By Jonathan Rosenbaum / June 26, 1998

AMERICAN FILM INSTITUTE'S TOP 100

1 Citizen Kane (1941)

2 Casablanca (1942)

3 The Godfather (1972)

4 Gone With the Wind (1939)

5 Lawrence of Arabia (1962)

6 The Wizard of Oz (1939)

7 The Graduate (1967)

8 On the Waterfront (1954)

9 Schindler's List (1993)

10 Singin' in the Rain (1952)

11 It's a Wonderful Life (1946)

12 Sunset Boulevard (1950)

13 The Bridge on the River Kwai (1957)

14 Some Like It Hot (1959)

15 Star Wars (1977)

16 All About Eve (1950)

17 The African Queen (1951)

18 Psycho (1960)

19 Chinatown (1974)

20 One Flew Over the Cuckoo's Nest (1975)

21 The Grapes of Wrath (1940)

22 2001: A Space Odyssey (1968)

23 The Maltese Falcon (1941)

24 Raging Bull (1980)

25 E.T. the Extra-Terrestrial (1982)

26 Dr. Strangelove (1964)

27 Bonnie and Clyde (1967)

28 Apocalypse Now (1979)

29 Mr.

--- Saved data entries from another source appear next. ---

import Summits.BirchSwinnertonDyer.BirchSwinnertonDyer.Theorems.EisensteinPrimesWeakLeopoldtAboveCurve
import Summits.BirchSwinnertonDyer.BirchSwinnertonDyer.Theorems.EisensteinPrimesAcTwistDeformationCurveSUROfTate
import Summits.BirchSwinnertonDyer.BirchSwinnertonDyer.Theorems.EisensteinPrimesWeakLeopoldtAboveOfTate
import Literature.NumberTheory.IwasawaTheory.Greenberg2006.CohomologyCofiniteGenerationLeTwoOfTate
import HarnessLib

/-!
# T28 re-typing (`OfTate`) of `EisensteinPrimesWeakLeopoldtAboveCurve.lean`

Route `EisensteinPrimes` (rung K5), crux 2 `GoodLatticeBDPValue` (stmt-BirchSwinnertonDyer-19032), line `halves`;
cell `bsd-eis`, seat `bsd-line-x1-p1` LEAD g8, lane «T28 / TATE RE-PLUMB» (helper, `--supports`).

This file re-types, token for token, the theorems of `EisensteinPrimesWeakLeopoldtAboveCurve` that carry
Greenberg 2006 Prop. 3.2 BY NAME (`h32 : (∀ (L : Type) [Field L] [NumberField L], Literature.NumberTheory.GaloisCohomology.tateGlobalEulerPoincareCharacteristic L)`, cofinite generation of
`Hⁱ(K_Σ/K, 𝒟)` / `Hⁱ(K_v, 𝒟)` for EVERY `i`, every number field, every prime) with that hypothesis replaced by
Tate's global Euler–Poincaré characteristic BY NAME for every number field
(`h32 : ∀ L, GaloisCohomology.tateGlobalEulerPoincareCharacteristic L`, Milne ADT I Thm. 5.1): on this line
Prop. 3.2 is read in degrees `i ≤ 2` only (global clause; the local clause is the unconditional
`Greenberg2006.prop32_local_holds`), and in those degrees it follows from Tate's formula alone
(`Greenberg2006.prop32_global_le_two_of_tate`, file `CohomologyCofiniteGenerationLeTwoOfTate`: `H⁰`/`H¹` of
`G_{K,S}` with finite coefficients are finite unconditionally, `H²` by Tate, and Greenberg's dévissage for `Hⁿ`
involves `Hⁿ`, `Hⁿ⁻¹` only).  Statements are otherwise VERBATIM (same binder order, new names `<name>_ofTate`);
proofs are the tree proofs with the two reading lemmas substituted and the re-typed callees called.
EFFECT for the crux: Harari Thm. 17.13 (a) (`poitouTate_restricted_three_le`) is no longer consumed through
Prop. 3.2 at every number field, only at totally complex fields (Greenberg 2006 Prop. 4.1 is typed totally
imaginary; `cd_p ≤ 2` and the `H²` bookkeeping at the imaginary quadratic `K`), which is what the tree's
class-formation road (`RestrictedRamificationCdTwoOfH3Mu`, lane PT3-TC) proves.

Theorems only; no definition, no named fact, no `sorry`, no instance. HONEST FRAMING: conditional on the PUBLISHED
named facts carried as hypotheses; closes nothing by itself; no summit statement / BSD / the crux is proved here.

## References
* R. Greenberg, *On the structure of certain Galois cohomology groups*, Doc. Math. Extra Vol. Coates (2006), Prop. 3.2 (p. 358). [Greenberg2006]
* J. S. Milne, *Arithmetic Duality Theorems*, 2nd ed. (2006), I Thm. 5.1 (p. 67). [MilneADT2006]
* (the references of the re-typed file apply verbatim)
-/

set_option autoImplicit false

noncomputable section

open scoped Classical
open NumberField IsDedekindDomain Field Multiplicative WeierstrassCurve
open Literature.NumberTheory.EllipticCurves Literature.NumberTheory.EllipticCurves.GreenbergSelmer
  Literature.NumberTheory.EllipticCurves.GreenbergVatsal2000 Literature.NumberTheory.GaloisRepresentations
  Literature.NumberTheory.GaloisCohomology
  Literature.NumberTheory.EllipticCurves.KellerYin2024 Literature.NumberTheory.EllipticCurves.IwasawaDual
  Literature.NumberTheory.EllipticCurves.Castella2018.AcSelmer
  Literature.NumberTheory.IwasawaTheory Literature.NumberTheory.IwasawaTheory.Greenberg2016
  Literature.NumberTheory.IwasawaTheory.Greenberg2006
  Summit.BirchSwinnertonDyer.BirchSwinnertonDyer.Theorems.GreenbergFullAtSelmer
  Summit.BirchSwinnertonDyer.BirchSwinnertonDyer.Theorems.AcTwistDeformationResidualPair
  Summit.BirchSwinnertonDyer.BirchSwinnertonDyer.Theorems.AcTwistDeformation
  Summit.BirchSwinnertonDyer.BirchSwinnertonDyer.Theorems.WeakLeopoldtAbove
  Summit.BirchSwinnertonDyer.BirchSwinnertonDyer.Theorems.WeakLeopoldtAboveOfSqueeze

namespace Summit.BirchSwinnertonDyer.BirchSwinnertonDyer.Theorems.WeakLeopoldtAboveCurve

section Model

variable {K : Type} [Field K] [NumberField K] {S : Set (HeightOneSpectrum (𝓞 K))} {p : ℕ} [Fact p.Prime]
  (W : WeierstrassCurve K) [W.IsElliptic]
  [TopologicalSpace (PowerSeries ℤ_[p])] [IsTopologicalRing (PowerSeries ℤ_[p])]
  [IsTopologicalAddGroup (BigRepModule ℤ_[p] p (PrimaryTorsion W.geomPoints p))]
  [ContinuousSMul (PowerSeries ℤ_[p]) (BigRepModule ℤ_[p] p (PrimaryTorsion W.geomPoints p))]
  [ContinuousSMul ℤ_[p] (PrimaryTorsion W.geomPoints p)]
  (hS : ∀ v : HeightOneSpectrum (𝓞 K), ((p : ℕ) : 𝓞 K) ∈ v.asIdeal → v ∈ S)
  (κ : ZpExtension K p) (ρ₀ : ContinuousRep (GaloisGroupUnramifiedOutside K S) ℤ_[p] (PrimaryTorsion W.geomPoints p))

/-- **[T28 `OfTate` re-typing: Greenberg 2006 Prop. 3.2 by name ↦ Milne ADT I Thm. 5.1 by name (Prop. 3.2 is read in degrees ≤ 2 only, `prop32_global_le_two_of_tate`).]** [cite: MilneADT2006, I Thm. 5.1 (p. 67)] **WL_f above `K_∞` at the model, from `corank_Λ S_{𝓛_𝔭}(K, 𝐃_E) = 0` and the published facts by name**: for `W/K` elliptic,
`K` imaginary quadratic, `p = 𝔭𝔭̄` split, `S ⊇ {w ∣ p}` finite with a `σ`-supply (`κ(σ_w) ≠ 1` for some `σ_w ∈ Γ_{K_w}`, each
`w ∈ S`), ANY continuous `ℤ_p`-linear `ρ₀` of `G_{K,S}` on `E[p^∞] = PrimaryTorsion E(K̄) p`, Greenberg 2006 Props. 4.1, 4.2, §5 A,
3.2 and `cd_p(G_{K,Σ}) ≤ 2` BY NAME, `p ≠ 2`, and `corank_Λ S_{𝓛_𝔭}(K, 𝐃_E) = 0`:
`Subsingleton ((ρ₀.restrict (galoisGroupAboveSubtype S κ.kerSubgroup)).H 2)`. (w3 g3's `primaryTorsion_leo_h2_ofTate` gives corank `0` of
`H²(K_Σ/K, 𝐃_E)`; cofreeness by `exists_dualBases_primaryTorsion` + `isCofree_bigRepModule_pi`; then this seat's
`subsingleton_H_two_above_of_facts_ofTate`.) [cite: Greenberg2006, Thm. 3 p. 342, Props. 4.1–4.2, §5 A, Props. 3.2–3.6]
[cite: Greenberg2016Selmer, §2.2–2.3, §4.3 pp. 20–21] [cite: NeukirchSchmidtWingberg2008, (8.3.18)] -/
theorem subsingleton_H_two_above_primaryTorsion_ofTate (hCD2 : groupCdLE_two_galoisGroupUnramifiedOutside K)
    (h41 : prop41_globalEulerPoincareCorank) (h42 : prop42_localEulerPoincareCorank)
    (h5A : sec5A_localH2_subsingleton_of_LOC1) (h32 : (∀ (L : Type) [Field L] [NumberField L], Literature.NumberTheory.GaloisCohomology.tateGlobalEulerPoincareCharacteristic L)) (hp2 : p ≠ 2)
    (hSf : S.Finite) (hK : IsImaginaryQuadratic K)
    (hsup : ∀ v : HeightOneSpectrum (𝓞 K), v ∈ S →
      ∃ σ : absoluteGaloisGroup (Place.Completion (Sum.inr v : Place K)), κ (absGaloisRestrict K _ σ) ≠ 1)
    {𝔭 𝔭bar : HeightOneSpectrum (𝓞 K)} (hne : 𝔭bar ≠ 𝔭)
    (hp𝔭 : ((p : ℕ) : 𝓞 K) ∈ 𝔭.asIdeal) (hp𝔭bar : ((p : ℕ) : 𝓞 K) ∈ 𝔭bar.asIdeal)
    (hSel : HasCorank (PowerSeries ℤ_[p])
      (fullAtSpecification S (bigRep (κ.liftUnramifiedOutside S hS) ρ₀) (Sum.inr 𝔭)).selmer 0) :
    Subsingleton ((ρ₀.restrict (galoisGroupAboveSubtype S κ.kerSubgroup)).H 2) := by
  obtain ⟨hA, jQ, -, hinjQ, hsurjQ, -, -⟩ := exists_dualBases_primaryTorsion W p
  have hcf : IsCofree (PowerSeries ℤ_[p]) (BigRepModule ℤ_[p] p (PrimaryTorsion W.geomPoints p)) :=
    isCofree_bigRepModule_pi hA jQ hinjQ hsurjQ
  have h0 : HasCorank (PowerSeries ℤ_[p]) ((bigRep (κ.liftUnramifiedOutside S hS) ρ₀).H 2) 0 :=
    (primaryTorsion_leo_h2_ofTate W hS κ ρ₀ h41 h42 h5A h32 hSf hK hsup hne hp𝔭 hp𝔭bar hSel).2.2.2
  have hA' : ∀ a : PrimaryTorsion W.geomPoints p, ∃ m : ℕ, (p ^ m : ℤ) • a = 0 :=
    fun a ↦ exists_zpow_smul_eq_zero_of_nat (hA a)
  exact subsingleton_H_two_above_of_facts_ofTate S hS κ ρ₀ hCD2 h32 hp2 hSf hA' hcf h0

end Model

section Crux

variable {K : Type} [Field K] [NumberField K] {p : ℕ} [Fact p.Prime]

/-- **[T28 `OfTate` re-typing: Greenberg 2006 Prop. 3.2 by name ↦ Milne ADT I Thm. 5.1 by name (Prop. 3.2 is read in degrees ≤ 2 only, `prop32_global_le_two_of_tate`).]** [cite: MilneADT2006, I Thm. 5.1 (p. 67)] **WL_f for every descent of `E_K[p^∞]` to `G_{K,S}`, general `S`.** For `E = W/ℚ` base-changed to the imaginary quadratic `K`,
`2 < p = v v̄` split, `κ` anticyclotomic with topological generator `γ`, a residual pair `θsub, θquot` of `E[p]` over `K`, `Sf` = the
places over `N_E` with the `Sf`-imprimitive cotorsion of the two characters (`hSsub`, `hSquot` — [PWL-θ]'s first clause), a FINITE
`S ⊇ {v, v̄} ∪ Sf` with a `σ`-supply (`κ(σ_w) ≠ 1`, `σ_w ∈ Γ_{K_w}`, each `w ∈ S`), and Greenberg 2006 Props. 4.1, 4.2, §5 A, 3.2 +
`cd_p(G_{K,S}) ≤ 2` BY NAME: for EVERY continuous representation `ρM` of `G_{K,S}` (any coefficient ring) on
`E_K[p^∞] = ↥((W.baseChange K).geomPrimaryTorsion p)` descending the `Γ_K`-action, `H²(Gal(K_S/K_∞), E_K[p^∞]) = 0`. Ingredients
as in w3 g3's `…CurveSurAtVbar`: the Néron–Ogg–Shafarevich model `ρ₀` (`exists_continuousRep_primaryTorsion`), `hSel` from the
cotorsion of `X_ac` (`Thm141TorsionClauses…` + `hasCorank_fullAtSelmer_zero_of_xAc`), §2, and the bridge along
`PrimaryTorsion E_K(K̄) p = E_K[p^∞]`. [cite: Greenberg2006, Thm. 3 p. 342, Props. 4.1–4.2, §5 A, Props. 3.2–3.6]
[cite: Castella2018, §2.2 Def. 2.2] [cite: KellerYin2024, Thm. 1.4.1, §1.4] [cite: NeukirchSchmidtWingberg2008, (8.3.18)] -/
theorem subsingleton_H_two_above_geomPrimaryTorsion_of_supply_ofTate (hCD2 : groupCdLE_two_galoisGroupUnramifiedOutside K)
    (h41 : prop41_globalEulerPoincareCorank) (h42 : prop42_localEulerPoincareCorank)
    (h5A : sec5A_localH2_subsingleton_of_LOC1) (h32 : (∀ (L : Type) [Field L] [NumberField L], Literature.NumberTheory.GaloisCohomology.tateGlobalEulerPoincareCharacteristic L))
    (W : WeierstrassCurve ℚ) [W.IsElliptic] (hp : 2 < p) (hK : IsImaginaryQuadratic K)
    {v vbar : HeightOneSpectrum (𝓞 K)} (hv : ((p : ℕ) : 𝓞 K) ∈ v.asIdeal)
    (hvbar : ((p : ℕ) : 𝓞 K) ∈ vbar.asIdeal) (hne : vbar ≠ v)
    (κ : ZpExtension K p) (hκ : κ.IsAnticyclotomic) (γ : absoluteGaloisGroup K) [Fact (κ.IsTopGenerator γ)]
    {θsub θquot : FramedGaloisRep K (padicCoeffIntegers (∅ : Set (PadicAlgCl p))) 1}
    (hpair : IsResidualPairOver (W.baseChange K) p θsub θquot)
    (Sf : Finset (HeightOneSpectrum (𝓞 K)))
    (hSf : ∀ w : HeightOneSpectrum (𝓞 K), w ∈ Sf ↔ ((W.conductorNorm ℤ : ℤ) : 𝓞 K) ∈ w.asIdeal)
    (hSsub : ∀ D : DatumDualData κ γ (charModule (∅ : Set (PadicAlgCl p)) θsub)
      (bdpData (charModule (∅ : Set (PadicAlgCl p)) θsub) p vbar) (↑Sf : Set (HeightOneSpectrum (𝓞 K))),
      Module.Finite (IwasawaAlgebra p) D.X ∧ Module.IsTorsion (IwasawaAlgebra p) D.X ∧ muInvariant p D.X = 0)
    (hSquot : ∀ D : DatumDualData κ γ (charModule (∅ : Set (PadicAlgCl p)) θquot)
      (bdpData (charModule (∅ : Set (PadicAlgCl p)) θquot) p vbar) (↑Sf : Set (HeightOneSpectrum (𝓞 K))),
      Module.Finite (IwasawaAlgebra p) D.X ∧ Module.IsTorsion (IwasawaAlgebra p) D.X ∧ muInvariant p D.X = 0)
    (S : Set (HeightOneSpectrum (𝓞 K))) (hSfin : S.Finite)
    (hS : ∀ w : HeightOneSpectrum (𝓞 K), ((p : ℕ) : 𝓞 K) ∈ w.asIdeal → w ∈ S) (hSfS : ∀ w ∈ Sf, w ∈ S)
    (hsup : ∀ w : HeightOneSpectrum (𝓞 K), w ∈ S →
      ∃ σ : absoluteGaloisGroup (Place.Completion (Sum.inr w : Place K)), κ (absGaloisRestrict K _ σ) ≠ 1)
    {R : Type} [CommRing R] [TopologicalSpace R] [Module R ↥((W.baseChange K).geomPrimaryTorsion p)]
    [ContinuousSMul R ↥((W.baseChange K).geomPrimaryTorsion p)]
    (ρM : ContinuousRep (GaloisGroupUnramifiedOutside K S) R ↥((W.baseChange K).geomPrimaryTorsion p))
    (hρM : ∀ (σ : absoluteGaloisGroup K) (P : ↥((W.baseChange K).geomPrimaryTorsion p)),
      ρM (toUnramifiedQuot K S σ) P = σ • P) :
    Subsingleton ((ρM.restrict (galoisGroupAboveSubtype S κ.kerSubgroup)).H 2) := by
  haveI hEK : (W.baseChange K).IsElliptic := inferInstanceAs (W.map (algebraMap ℚ K)).IsElliptic
  -- good reduction off `S`
  have hgoodN : ∀ w : HeightOneSpectrum (𝓞 K), w ∉ Sf → (W.baseChange K).HasGoodReductionAt w := fun w hw ↦
    EisensteinPrimesMuLambda.hasGoodReductionAt_baseChange_of_conductorNorm_notMem W w fun h ↦ hw ((hSf w).mpr h)
  have hSbad : ∀ w : HeightOneSpectrum (𝓞 K), ¬ (W.baseChange K).HasGoodReductionAt w → w ∈ S :=
    fun w hw ↦ hSfS w (by_contra fun hw' ↦ hw (hgoodN w hw'))
  have hgood : ∀ w : HeightOneSpectrum (𝓞 K), w ∉ S → ((p : ℕ) : 𝓞 K) ∉ w.asIdeal →
      (W.baseChange K).HasGoodReductionAt w := fun w hw _ ↦ hgoodN w fun h ↦ hw (hSfS w h)
  -- the model `ρ₀` of `E_K[p^∞]` over `G_{K,S}` (Néron–Ogg–Shafarevich)
  have hNS : ∀ n ∈ ramificationSubgroup K S, ∀ P : PrimaryTorsion (W.baseChange K).geomPoints p, n • P = P :=
    fun n hn P ↦ SignedBaseChangeAcDivCurveModel.smul_primaryTorsion_eq_of_mem_ramificationSubgroup
      (W.baseChange K) p S hSbad hS hn P
  obtain ⟨ρ₀, hρ₀⟩ := SignedBaseChangeAcDivCurveModel.exists_continuousRep_primaryTorsion (W.baseChange K) p S hNS
  -- the canonical (discrete) topological instances of the arena
  letI tΛ : TopologicalSpace (PowerSeries ℤ_[p]) := ⊥
  haveI : DiscreteTopology (PowerSeries ℤ_[p]) := ⟨rfl⟩
  haveI : IsTopologicalRing (PowerSeries ℤ_[p]) := inferInstance
  haveI : IsTopologicalAddGroup (BigRepModule ℤ_[p] p (PrimaryTorsion (W.baseChange K).geomPoints p)) :=
    inferInstance
  haveI : ContinuousSMul (PowerSeries ℤ_[p]) (BigRepModule ℤ_[p] p (PrimaryTorsion (W.baseChange K).geomPoints p)) :=
    inferInstance
  haveI : ContinuousSMul ℤ_[p] (PrimaryTorsion (W.baseChange K).geomPoints p) := continuousSMul_primaryTorsion
  -- `K` imaginary quadratic; `corank_Λ S_{𝓛_v}(K, 𝐃_E) = 0` from the cotorsion of `X_ac`
  haveI := hK.2
  have hKc : ∀ w : InfinitePlace K, w.IsComplex := IsTotallyComplex.isComplex
  obtain ⟨-, hXfin, hXtor, -⟩ :=
    Thm141TorsionClauses.moduleFinite_isTorsion_muInvariant_eq_zero_of_forall_dualData W hp K hK vbar hvbar κ
      hκ γ hpair Sf hSf hSsub hSquot
  obtain ⟨hSel, -⟩ := hasCorank_fullAtSelmer_zero_of_xAc S (W.baseChange K) hS κ ρ₀ hρ₀ hKc hv hvbar hne
    hgood hXfin hXtor
  -- WL_f at the model
  have hA : Subsingleton ((ρ₀.restrict (galoisGroupAboveSubtype S κ.kerSubgroup)).H 2) :=
    subsingleton_H_two_above_primaryTorsion_ofTate (W.baseChange K) hS κ ρ₀ hCD2 h41 h42 h5A h32 hp.ne' hSfin hK hsup hne hv hvbar
      hSel
  -- transport along the identity `PrimaryTorsion E_K(K̄) p = E_K[p^∞]` (both discrete)
  let η : PrimaryTorsion (W.baseChange K).geomPoints p ≃ₜ+ ↥((W.baseChange K).geomPrimaryTorsion p) :=
    { AddEquiv.refl (PrimaryTorsion (W.baseChange K).geomPoints p) with
      continuous_toFun := continuous_of_discreteTopology
      continuous_invFun := continuous_of_discreteTopology }
  have hη : ∀ (g : GaloisGroupUnramifiedOutside K S) (a : PrimaryTorsion (W.baseChange K).geomPoints p),
      η (ρ₀ g a) = ρM g (η a) := fun g a ↦ by
    obtain ⟨σ, rfl⟩ := toUnramifiedQuot_surjective K S g
    rw [hρ₀, hρM]
    rfl
  exact (subsingleton_H_restrict_iff_of_continuousAddEquiv ρ₀ ρM η hη _ 2).mp hA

Smith Goes to Washington (1939)

30 The Treasure of the Sierra Madre (1948)

31 Annie Hall (1977)

32 The Godfather, Part II (1974)

33 High Noon (1952)

34 To Kill a Mockingbird (1962)

35 It Happened One Night (1934)

36 Midnight Cowboy (1969)

37 The Best Years of Our Lives (1946)

38 Double Indemnity (1944)

39 Doctor Zhivago (1965)

40 North by Northwest (1959)

41 West Side Story (1961)

42 Rear Window (1954)

43 King Kong (1933)

44 The Birth of a Nation (1915)

45 A Streetcar Named Desire (1951)

46 A Clockwork Orange (1971)

47 Taxi Driver (1976)

48 Jaws (1975)

49 Snow White and the Seven Dwarfs (1937)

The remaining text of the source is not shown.